Criminology Professor Dr Terry Goldsworthy explained Bond University’s victimology course is one of the first to focus purely on the victims and looks to address the lack of attention paid to the victims of crime through a two-fold application process.

 “Firstly we look to educate our students on the theories of victimisation, fear of crime and prevention while secondly applying these theories to areas including human rights, victim impact statements, the use of family groups and restorative styles of justice,” he explained.

“By having experts or relevant speakers from the particular field of study deliver guest lecturers to the students, we are able to best prepare them for those real-life situations that await them after graduation.”

 “The experiences of Bruce and Denise will provide students a deep understanding of the issues surrounding victimology while providing them with an insight into what goes on behind the scenes in tragic events like this,” said Professor Goldsworthy.

Daniel James Morcombe was a 13-year-old Australian boy who was abducted from the Sunshine Coast, Queensland, on 7 December 2003.

In August 2011 Brett Peter Cowan, a former Sunshine Coast resident, was charged with Daniel’s murder.

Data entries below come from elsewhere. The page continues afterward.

set_option maxHeartbeats 1600000 in
/-- ★ **The explicit dictionary.**  For the newform `f` of `W`, a rational `q`, Kato parameters `(c, d, a, A, d′)` with `p ∤ c`,
`p ∤ d`, a cyclotomic `ℤ_p`-extension `K` with topological generator `γ`: there are `v ∈ ℕ` and ONE `Φ ∈ ℤ_p⟦T⟧` with
constant term `p^v · q · ratCuspFactor f true c d a A d′ · ∏_{ℓ ∈ (pA).primeFactors ∖ {p}} eulerFactorAtOne W N ℓ` such that for
every level `n`, every Dirichlet character `χ` mod `M = p^{n+1}` killing `χ_cyc(Gal(ℚ̄/ℚ_n))` and every representative
`R ≡ Φ (mod ω_n)`: `p^v • (1 ⊗ q·P(χ,1)·𝒸⁻_χ̄(c,d,a,A,d′)) = R(u − 1)` in `ℚ_p ⊗_ℚ ℂ`, `u = 1 ⊗ χ̄(χ_cyc γ)` — the numbers of (★χ)
(E35) in exactly E35's spelling. [cite: Kato2004Asterisque, Thm. 6.6 (1) (p. 163), Ex. 13.3 (p. 225), §13.9 (p. 230)]
[cite: Washington1997, §7.1–§7.2 and §13.1] -/
theorem exists_iwasawaFunction_reads_explicitValues (hγ : K.IsTopGenerator γ) (W : WeierstrassCurve ℚ) {N : ℕ} [NeZero N]
    {f : CuspForm (Gamma0 N) 2} (hnf : IsNewformOf W f) (q : ℚ) {c d : ℤ} (a : ℤ) (A : ℕ) (d' : ℤ)
    (hc : IsCoprime c p) (hd : IsCoprime d p) :
    ∃ (v : ℕ) (Φ : PowerSeries ℤ_[p]),
      ((PowerSeries.constantCoeff Φ : ℤ_[p]) : ℚ_[p]) =
        (((p : ℚ) ^ v * (q * ratCuspFactor f true c d a A d' *
            ∏ ℓ ∈ (p * A).primeFactors.erase p, eulerFactorAtOne W N ℓ) : ℚ) : ℚ_[p]) ∧
      ∀ (n : ℕ) {M : ℕ} [NeZero M] (_hM : M = p ^ (n + 1)) (χ : DirichletCharacter ℂ M)
        (_hχ : ∀ τ ∈ K.layerSubgroup n, χ ((modNCyclotomicCharacter ℚ M τ : (ZMod M)ˣ) : ZMod M) = 1)
        (R : ℤ_[p][X]),
        Φ - (R : PowerSeries ℤ_[p]) ∈
          Ideal.span {(((X + 1 : ℤ_[p][X]) ^ p ^ n - 1 : ℤ_[p][X]) : PowerSeries ℤ_[p])} →
        ((p : ℚ_[p]) ^ v) • ((1 : ℚ_[p]) ⊗ₜ[ℚ] ((((q : ℚ) : ℝ) : ℂ) *
          (∏ ℓ ∈ (M * (p * A)).primeFactors.filter (fun ℓ => ¬ ℓ ∣ M),
              (1 - χ (ℓ : ZMod M) * cuspCoeff f ℓ * (ℓ : ℂ) ^ (-(1 : ℂ)) +
                (if ℓ ∣ N then 0 else (ℓ : ℂ)) * χ (ℓ : ZMod M) ^ 2 * ((ℓ : ℂ) ^ (-(1 : ℂ))) ^ 2)) *
          cuspFactor f true (fun k ↦ χ⁻¹ (k : ZMod M)) c d a A d') : ℚ_[p] ⊗[ℚ] ℂ) =
        aeval (((1 : ℚ_[p]) ⊗ₜ[ℚ] χ⁻¹ ((modNCyclotomicCharacter ℚ M γ : (ZMod M)ˣ) : ZMod M) : ℚ_[p] ⊗[ℚ] ℂ) - 1) R := by
  classical
  -- Galois elements with prescribed cyclotomic characters at every level
  obtain ⟨σc, hσc⟩ := exists_forall_modNCyclotomicCharacter_eq_intCast (p := p) hc
  obtain ⟨σd, hσd⟩ := exists_forall_modNCyclotomicCharacter_eq_intCast (p := p) hd
  obtain ⟨σcd, hσcd⟩ := exists_forall_modNCyclotomicCharacter_eq_intCast (p := p) (hc.mul_left hd)
  have hτ : ∀ ℓ : ℕ, ∃ σ : absoluteGaloisGroup ℚ, ℓ.Prime → ℓ ≠ p → ∀ (j : ℕ) [NeZero (p ^ j)],
      ((modNCyclotomicCharacter ℚ (p ^ j) σ : (ZMod (p ^ j))ˣ) : ZMod (p ^ j)) = (ℓ : ZMod (p ^ j)) := by
    intro ℓ
    by_cases h : ℓ.Prime ∧ ℓ ≠ p
    · have hcop : IsCoprime (ℓ : ℤ) p := by
        rw [Int.isCoprime_iff_gcd_eq_one, Int.gcd_natCast_natCast]
        exact (Nat.coprime_primes h.1 hp.out).mpr h.2
      obtain ⟨σ, hσ⟩ := exists_forall_modNCyclotomicCharacter_eq_intCast (p := p) hcop
      exact ⟨σ, fun _ _ j _ => by rw [hσ j, Int.cast_natCast]⟩
    · exact ⟨1, fun h1 h2 => absurd ⟨h1, h2⟩ h⟩
  choose τ hτ using hτ
  -- abbreviations for the rational constants
  set S' : Finset ℕ := (p * A).primeFactors.erase p with hS'
  set s₁ : ℚ := ratMinusSymbol f ((a : ℚ) / A) with hs₁
  set s₂ : ℚ := ratMinusSymbol f ((a * c : ℚ) / A) with hs₂
  set s₃ : ℚ := ratMinusSymbol f ((a * d' : ℚ) / A) with hs₃
  set s₄ : ℚ := ratMinusSymbol f ((a * c * d' : ℚ) / A) with hs₄
  -- `p`-power clearing
  obtain ⟨v₀, hv₀⟩ := exists_norm_pow_mul_ratCast_le_one (p := p) q
  obtain ⟨w₁, hw₁⟩ := exists_norm_pow_mul_ratCast_le_one (p := p) s₁
  obtain ⟨w₂, hw₂⟩ := exists_norm_pow_mul_ratCast_le_one (p := p) s₂
  obtain ⟨w₃, hw₃⟩ := exists_norm_pow_mul_ratCast_le_one (p := p) s₃
  obtain ⟨w₄, hw₄⟩ := exists_norm_pow_mul_ratCast_le_one (p := p) s₄
  set v₁ : ℕ := w₁ + w₂ + w₃ + w₄ with hv₁
  have hu₁ : ‖(((p : ℚ) ^ v₁ * s₁ : ℚ) : ℚ_[p])‖ ≤ 1 := by
    rw [hv₁, show w₁ + w₂ + w₃ + w₄ = w₁ + (w₂ + w₃ + w₄) by ring]; exact norm_pow_add_mul_ratCast_le_one hw₁ _
  have hu₂ : ‖(((p : ℚ) ^ v₁ * s₂ : ℚ) : ℚ_[p])‖ ≤ 1 := by
    rw [hv₁, show w₁ + w₂ + w₃ + w₄ = w₂ + (w₁ + w₃ + w₄) by ring]; exact norm_pow_add_mul_ratCast_le_one hw₂ _
  have hu₃ : ‖(((p : ℚ) ^ v₁ * s₃ : ℚ) : ℚ_[p])‖ ≤ 1 := by
    rw [hv₁, show w₁ + w₂ + w₃ + w₄ = w₃ + (w₁ + w₂ + w₄) by ring]; exact norm_pow_add_mul_ratCast_le_one hw₃ _
  have hu₄ : ‖(((p : ℚ) ^ v₁ * s₄ : ℚ) : ℚ_[p])‖ ≤ 1 := by
    rw [hv₁, show w₁ + w₂ + w₃ + w₄ = w₄ + (w₁ + w₂ + w₃) by ring]; exact norm_pow_add_mul_ratCast_le_one hw₄ _
  -- the integral constants
  have hk₁ := norm_intCast_mul_ratCast_le_one (p := p) (c ^ 2 * d ^ 2) hu₁
  have hk₂ := norm_intCast_mul_ratCast_le_one (p := p) (c * d ^ 2) hu₂
  have hk₃ := norm_intCast_mul_ratCast_le_one (p := p) (c ^ 2 * d) hu₃
  have hk₄ := norm_intCast_mul_ratCast_le_one (p := p) (c * d) hu₄
  set yq : ℤ_[p] := ⟨_, hv₀⟩ with hyq
  set yk₁ : ℤ_[p] := ⟨_, hk₁⟩ with hyk₁
  set yk₂ : ℤ_[p] := ⟨_, hk₂⟩ with hyk₂
  set yk₃ : ℤ_[p] := ⟨_, hk₃⟩ with hyk₃
  set yk₄ : ℤ_[p] := ⟨_, hk₄⟩ with hyk₄
  have hS'mem : ∀ ℓ ∈ S', ℓ.Prime ∧ ℓ ≠ p := fun ℓ hℓ => by
    rw [hS', Finset.mem_erase, Nat.mem_primeFactors] at hℓ
    exact ⟨hℓ.2.1, hℓ.1⟩
  -- the Iwasawa function
  refine ⟨v₀ + v₁,
    PowerSeries.C yq *
      (∏ ℓ ∈ S', (1 - PowerSeries.binomialSeries ℤ_[p] (K (τ ℓ)⁻¹).toAdd *
            PowerSeries.C (((W.LFunction ℓ : ℤ) : ℤ_[p]) * Ring.inverse (ℓ : ℤ_[p])) +
          PowerSeries.binomialSeries ℤ_[p] (K (τ ℓ)⁻¹).toAdd * PowerSeries.binomialSeries ℤ_[p] (K (τ ℓ)⁻¹).toAdd *
            PowerSeries.C ((((if ℓ ∣ N then (0 : ℤ) else (ℓ : ℤ)) : ℤ) : ℤ_[p]) *
              Ring.inverse (ℓ : ℤ_[p]) * Ring.inverse (ℓ : ℤ_[p])))) *
      (PowerSeries.C yk₁ - PowerSeries.binomialSeries ℤ_[p] (K σc).toAdd * PowerSeries.C yk₂ -
        PowerSeries.binomialSeries ℤ_[p] (K σd).toAdd * PowerSeries.C yk₃ +
        PowerSeries.binomialSeries ℤ_[p] (K σcd).toAdd * PowerSeries.C yk₄), ?_, ?_⟩
  · -- the constant term
    have hE : ∀ ℓ ∈ S', ((PowerSeries.constantCoeff
        (1 - PowerSeries.binomialSeries ℤ_[p] (K (τ ℓ)⁻¹).toAdd *
            PowerSeries.C (((W.LFunction ℓ : ℤ) : ℤ_[p]) * Ring.inverse (ℓ : ℤ_[p])) +
          PowerSeries.binomialSeries ℤ_[p] (K (τ ℓ)⁻¹).toAdd * PowerSeries.binomialSeries ℤ_[p] (K (τ ℓ)⁻¹).toAdd *
            PowerSeries.C ((((if ℓ ∣ N then (0 : ℤ) else (ℓ : ℤ)) : ℤ) : ℤ_[p]) *
              Ring.inverse (ℓ : ℤ_[p]) * Ring.inverse (ℓ : ℤ_[p]))) : ℤ_[p]) : ℚ_[p]) =
        ((eulerFactorAtOne W N ℓ : ℚ) : ℚ_[p]) := fun ℓ hℓ => by
      obtain ⟨hℓ, hℓp⟩ := hS'mem ℓ hℓ
      have hℓ0 : (ℓ : ℚ_[p]) ≠ 0 := by exact_mod_cast hℓ.ne_zero
      simp only [map_sub, map_add, map_mul, map_one, PowerSeries.constantCoeff_C, PowerSeries.binomialSeries_constantCoeff,
        one_mul]
      unfold eulerFactorAtOne
      by_cases h : ℓ ∣ N
      · simp only [if_pos h]
        push_cast [coe_ringInverse_natCast hℓ hℓp, div_eq_mul_inv]
        ring
      · simp only [if_neg h]
        push_cast [coe_ringInverse_natCast hℓ hℓp, div_eq_mul_inv]
        field_simp
    have hR : ((PowerSeries.constantCoeff
        (PowerSeries.C yk₁ - PowerSeries.binomialSeries ℤ_[p] (K σc).toAdd * PowerSeries.C yk₂ -
          PowerSeries.binomialSeries ℤ_[p] (K σd).toAdd * PowerSeries.C yk₃ +
          PowerSeries.binomialSeries ℤ_[p] (K σcd).toAdd * PowerSeries.C yk₄) : ℤ_[p]) : ℚ_[p]) =
        (((p : ℚ) ^ v₁ * ratCuspFactor f true c d a A d' : ℚ) : ℚ_[p]) := by
      simp only [map_sub, map_add, map_mul, PowerSeries.constantCoeff_C, PowerSeries.binomialSeries_constantCoeff, one_mul]
      rw [PadicInt.coe_add, PadicInt.coe_sub, PadicInt.coe_sub, hyk₁, hyk₂, hyk₃, hyk₄]
      change (((c ^ 2 * d ^ 2 : ℤ) : ℚ) * ((p : ℚ) ^ v₁ * s₁) : ℚ_[p]) - (((c * d ^ 2 : ℤ) : ℚ) * ((p : ℚ) ^ v₁ * s₂) : ℚ_[p]) -
          (((c ^ 2 * d : ℤ) : ℚ) * ((p : ℚ) ^ v₁ * s₃) : ℚ_[p]) + (((c * d : ℤ) : ℚ) * ((p : ℚ) ^ v₁ * s₄) : ℚ_[p]) = _
      simp only [ratCuspFactor, ↓reduceIte, ← hs₁, ← hs₂, ← hs₃, ← hs₄]
      push_cast
      ring
    rw [map_mul, map_mul, PowerSeries.constantCoeff_C, map_prod, PadicInt.coe_mul, PadicInt.coe_mul, hR,
      show ∀ g : ℕ → ℤ_[p], (((∏ ℓ ∈ S', g ℓ : ℤ_[p])) : ℚ_[p]) = ∏ ℓ ∈ S', ((g ℓ : ℤ_[p]) : ℚ_[p]) from
        fun g => map_prod PadicInt.Coe.ringHom g S',
      Finset.prod_congr rfl hE, hyq]
    change (((p : ℚ) ^ v₀ * q : ℚ) : ℚ_[p]) * _ * _ = _
    push_cast
    ring
  · -- the reading at a character of level `p^{n+1}`
    intro n M _ hM χ hχ R hRrep
    subst hM
    have hu := one_tmul_inv_apply_pow_eq_one (p := p) hγ n χ hχ
    have hread := read_mul hu
      (read_mul hu (read_const hu ((p : ℚ) ^ v₀ * q) yq rfl)
        (read_prod hu S' (fun ℓ hℓ =>
          read_add hu
            (read_sub hu (read_one hu)
              (read_mul hu (read_apply hγ n χ hχ (τ ℓ) (hτ ℓ (hS'mem ℓ hℓ).1 (hS'mem ℓ hℓ).2 (n + 1)))
                (read_const hu (((W.LFunction ℓ : ℤ) : ℚ) * (ℓ : ℚ)⁻¹)
                  (((W.LFunction ℓ : ℤ) : ℤ_[p]) * Ring.inverse (ℓ : ℤ_[p]))
                  (by rw [PadicInt.coe_mul, coe_ringInverse_natCast (hS'mem ℓ hℓ).1 (hS'mem ℓ hℓ).2]; push_cast; ring))))
            (read_mul hu
              (read_mul hu (read_apply hγ n χ hχ (τ ℓ) (hτ ℓ (hS'mem ℓ hℓ).1 (hS'mem ℓ hℓ).2 (n + 1)))
                (read_apply hγ n χ hχ (τ ℓ) (hτ ℓ (hS'mem ℓ hℓ).1 (hS'mem ℓ hℓ).2 (n + 1))))
              (read_const hu ((((if ℓ ∣ N then (0 : ℤ) else (ℓ : ℤ)) : ℤ) : ℚ) * (ℓ : ℚ)⁻¹ * (ℓ : ℚ)⁻¹)
                ((((if ℓ ∣ N then (0 : ℤ) else (ℓ : ℤ)) : ℤ) : ℤ_[p]) * Ring.inverse (ℓ : ℤ_[p]) * Ring.inverse (ℓ : ℤ_[p]))
                (by
                  rw [PadicInt.coe_mul, PadicInt.coe_mul, coe_ringInverse_natCast (hS'mem ℓ hℓ).1 (hS'mem ℓ hℓ).2]
                  by_cases h : ℓ ∣ N
                  · simp only [if_pos h]; push_cast; ring
                  · simp only [if_neg h]; push_cast; ring))))))
      (read_add hu
        (read_sub hu
          (read_sub hu (read_const hu _ yk₁ rfl)
            (read_mul hu (read_inv_apply hγ n χ hχ σc (hσc (n + 1))) (read_const hu _ yk₂ rfl)))
          (read_mul hu (read_inv_apply hγ n χ hχ σd (hσd (n + 1))) (read_const hu _ yk₃ rfl)))
        (read_mul hu (read_inv_apply hγ n χ hχ σcd (hσcd (n + 1))) (read_const hu _ yk₄ rfl)))
    rw [← hread R hRrep, primeFactors_filter_not_dvd_eq_erase (p := p) (n := n) rfl A, ← hS',
      show (p : ℚ_[p]) ^ (v₀ + v₁) = (((p : ℚ) ^ (v₀ + v₁) : ℚ) : ℚ_[p]) by push_cast; rfl, ratCast_smul_one_tmul]
    congr 1
    have hprodC : (∏ ℓ ∈ S', (1 - χ (ℓ : ZMod (p ^ (n + 1))) * cuspCoeff f ℓ * (ℓ : ℂ) ^ (-(1 : ℂ)) +
        (if ℓ ∣ N then 0 else (ℓ : ℂ)) * χ (ℓ : ZMod (p ^ (n + 1))) ^ 2 * ((ℓ : ℂ) ^ (-(1 : ℂ))) ^ 2)) =
        ∏ ℓ ∈ S', (1 - χ (ℓ : ZMod (p ^ (n + 1))) * ((((W.LFunction ℓ : ℤ) : ℚ) * (ℓ : ℚ)⁻¹ : ℚ) : ℂ) +
          χ (ℓ : ZMod (p ^ (n + 1))) * χ (ℓ : ZMod (p ^ (n + 1))) *
            (((((if ℓ ∣ N then (0 : ℤ) else (ℓ : ℤ)) : ℤ) : ℚ) * (ℓ : ℚ)⁻¹ * (ℓ : ℚ)⁻¹ : ℚ) : ℂ)) := by
      refine Finset.prod_congr rfl fun ℓ _ => ?_
      rw [hnf.2 ℓ, Complex.cpow_neg_one]
      by_cases h : ℓ ∣ N
      · simp only [if_pos h]
        push_cast
        ring
      · simp only [if_neg h]
        push_cast
        ring
    rw [hprodC, Complex.ofReal_ratCast]
    simp only [cuspFactor, ↓reduceIte, ← hs₁, ← hs₂, ← hs₃, ← hs₄]
    push_cast
    ring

In the same month, DNA tests confirmed bones found in an area being searched by police were Daniel’s.

This case in particular provides students with a rare insight into a current situation where investigations are still being carried out, says Professor Goldsworthy.

“By giving students the chance to engage with Daniel’s parents there is an opportunity to see a unique side of a case where the survivors are also victims,” he explained.

“In this particular case, our students are looking at a case of homicide where the actual victim has passed, but family and loved ones must deal with the ongoing effect of the crime.”